Связка «есть» указывает на бытие. Считается, что в языке эта связка может иметь три значения: 1) предикативное – как в случае «этот флаг есть красный», 2) экзистенциональное, как в случае «атомы есть», 3) идентифицирующее, как в случае «Рейган есть президент США». В определении «человек есть разумное животное» связке «есть», вопреки мнению самого Аристотеля (полагавшего, что здесь имеет место предикация), нельзя приписать ни одного из перечисленных значений хотя бы потому, что языковой статус связываемых ею терминов, как показано было выше, не определен. Поскольку все термины, входящие в это определение, могут быть понятны и как слова обычного языка, и как символическое обозначение, принадлежащее идеальному языку понятий, также и связка «есть» может быть понята двояко – как принадлежащая обоим этим языкам. Однако поскольку эта связка в то же время впервые обеспечивает возможность нового идеального языка, она имеет и третье – причем фундаментальное – значение: связки между двумя языками.

Это фундаментальное значение не редуцируется ни к предикации (в рамках обыденного языка, когда «человеку» приписываются предикаты «разумный» и «живое»), ни к идентификации (как в логическом языке понятий, где «человек» и «разумное животное» выступают как синонимы). И главное: это значение связки «есть» препятствует абсолютизации экзистенциальных высказываний, вроде «человек есть», «разум есть» или «животное есть». Но именно в такого рода экзистенциальных высказываниях и заключен обычно философский пафос.

После того как объяснение дано, оно, как правило, признается как бы несуществующим. О нем забывают. Его отбрасывают, как лестницу, которая уже не нужна, после того как мышление забралось на вершину (Витгенштейн), или, что хуже, само это объяснение далее вновь объясняет с позиции полученной благодаря ему истины (Гегель и гуманитарные науки).
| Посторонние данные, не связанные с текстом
/-- `mul_p` (API of the exact DiDIL objects). [cite: DuttaDwivediSaxena2022, §3 proof of Thm. 3.2, the terms `(U/V)·(P/Q)` of the DiDIL induction and Claim 3.6 (full version p0030 L801–805, p0031 L836–845, p0032 L848–850)] -/
@[simp] theorem mul_p (P Q : FracPair K n) : (P.mul Q).p = P.p * Q.p := rfl
/-- `mul_L` (API of the exact DiDIL objects). [cite: DuttaDwivediSaxena2022, §3 proof of Thm. 3.2, the terms `(U/V)·(P/Q)` of the DiDIL induction and Claim 3.6 (full version p0030 L801–805, p0031 L836–845, p0032 L848–850)] -/
@[simp] theorem mul_L (P Q : FracPair K n) : (P.mul Q).L = P.L ++ Q.L := rfl

/-- `den_mul` (API of the exact DiDIL objects). [cite: DuttaDwivediSaxena2022, §3 proof of Thm. 3.2, the terms `(U/V)·(P/Q)` of the DiDIL induction and Claim 3.6 (full version p0030 L801–805, p0031 L836–845, p0032 L848–850)] -/
theorem den_mul (P Q : FracPair K n) : (P.mul Q).den = P.den * Q.den := by
  simp [den, mul]

/-- `val_mul` (API of the exact DiDIL objects). [cite: DuttaDwivediSaxena2022, §3 proof of Thm. 3.2, the terms `(U/V)·(P/Q)` of the DiDIL induction and Claim 3.6 (full version p0030 L801–805, p0031 L836–845, p0032 L848–850)] -/
theorem val_mul (P Q : FracPair K n) : (P.mul Q).val = P.val * Q.val := by
  rw [val, val, val, mul_p, den_mul, map_mul, map_mul, div_mul_div_comm]

/-- Sum of two fractions over the concatenated form list.
[cite: DuttaDwivediSaxena2022, §3 proof of Thm. 3.2, the terms `(U/V)·(P/Q)` of the DiDIL induction and Claim 3.6 (full version p0030 L801–805, p0031 L836–845, p0032 L848–850)] -/
def add (P Q : FracPair K n) : FracPair K n :=
  ⟨P.p * Q.den + Q.p * P.den, P.L ++ Q.L, fun a ha => by
    rcases List.mem_append.1 ha with h | h
    · exact P.hL a h
    · exact Q.hL a h⟩

/-- `add_p` (API of the exact DiDIL objects). [cite: DuttaDwivediSaxena2022, §3 proof of Thm. 3.2, the terms `(U/V)·(P/Q)` of the DiDIL induction and Claim 3.6 (full version p0030 L801–805, p0031 L836–845, p0032 L848–850)] -/
@[simp] theorem add_p (P Q : FracPair K n) : (P.add Q).p = P.p * Q.den + Q.p * P.den := rfl
/-- `add_L` (API of the exact DiDIL objects). [cite: DuttaDwivediSaxena2022, §3 proof of Thm. 3.2, the terms `(U/V)·(P/Q)` of the DiDIL induction and Claim 3.6 (full version p0030 L801–805, p0031 L836–845, p0032 L848–850)] -/
@[simp] theorem add_L (P Q : FracPair K n) : (P.add Q).L = P.L ++ Q.L := rfl

/-- `den_add` (API of the exact DiDIL objects). [cite: DuttaDwivediSaxena2022, §3 proof of Thm. 3.2, the terms `(U/V)·(P/Q)` of the DiDIL induction and Claim 3.6 (full version p0030 L801–805, p0031 L836–845, p0032 L848–850)] -/
theorem den_add (P Q : FracPair K n) : (P.add Q).den = P.den * Q.den := by
  simp [den, add]

/-- `val_add` (API of the exact DiDIL objects). [cite: DuttaDwivediSaxena2022, §3 proof of Thm. 3.2, the terms `(U/V)·(P/Q)` of the DiDIL induction and Claim 3.6 (full version p0030 L801–805, p0031 L836–845, p0032 L848–850)] -/
theorem val_add (P Q : FracPair K n) : (P.add Q).val = P.val + Q.val := by
  rw [val, val, val, add_p, den_add, map_add, map_mul, map_mul, map_mul,
    div_add_div _ _ P.algebraMap_den_ne_zero Q.algebraMap_den_ne_zero]
  ring

/-- Scalar multiple `c · (p/Π) = (c p)/Π`.
[cite: DuttaDwivediSaxena2022, §3 proof of Thm. 3.2, the terms `(U/V)·(P/Q)` of the DiDIL induction and Claim 3.6 (full version p0030 L801–805, p0031 L836–845, p0032 L848–850)] -/
def smul (c : K) (P : FracPair K n) : FracPair K n := ⟨C c * P.p, P.L, P.hL⟩

/-- `smul_p` (API of the exact DiDIL objects). [cite: DuttaDwivediSaxena2022, §3 proof of Thm. 3.2, the terms `(U/V)·(P/Q)` of the DiDIL induction and Claim 3.6 (full version p0030 L801–805, p0031 L836–845, p0032 L848–850)] -/
@[simp] theorem smul_p (c : K) (P : FracPair K n) : (P.smul c).p = C c * P.p := rfl
/-- `smul_L` (API of the exact DiDIL objects). [cite: DuttaDwivediSaxena2022, §3 proof of Thm. 3.2, the terms `(U/V)·(P/Q)` of the DiDIL induction and Claim 3.6 (full version p0030 L801–805, p0031 L836–845, p0032 L848–850)] -/
@[simp] theorem smul_L (c : K) (P : FracPair K n) : (P.smul c).L = P.L := rfl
В этом месте и возникает порочный круг, в котором традиционно вращается философская мысль. Связь между языками отбрасывается, утрачивается и забывается. Появляется призыв вернуться к исходному языку, но этот призыв приводит лишь к новым формализациям, ибо наш естественный язык есть именно бесконечная сеть объяснений, в которой ни одно высказывание не является экзистенциальным.

Связка «есть» в объяснении – объяснительная связка – таким образом, экстерриториальна. Она не принадлежит никакому языку, но обозначает собой место перехода из одного языка в другой. Она утверждает, что это место перехода есть. И что, следовательно, нельзя сказать, что его нет, и таким образом забыть о нем. Она фиксирует внесловесное бытие в Средневековье Логоса – как место порождения Логоса. Внесловесен же этот переход потому, что не может быть обозначен никаким понятием. В европейской традиции есть, впрочем, имя для того, что не имеет времени: дух. Итак, всякое объяснение есть порождение духа. Но не в том смысле, что «дух есть», а в том смысле, что невозможно найти объяснение объяснению, или, иначе говоря, построить «теорию объяснения», ибо любая такая теория есть не более чем еще одно объяснение. Объяснение есть чистая практика (что и понимается в европейской традиции под духом), так же как и лицемерие есть чистая практика, что приводит нас к проблеме «различения духов» и открывает тем самым перспективу осмысленного обсуждения духовной практики, выражающей себя в практике объяснительной.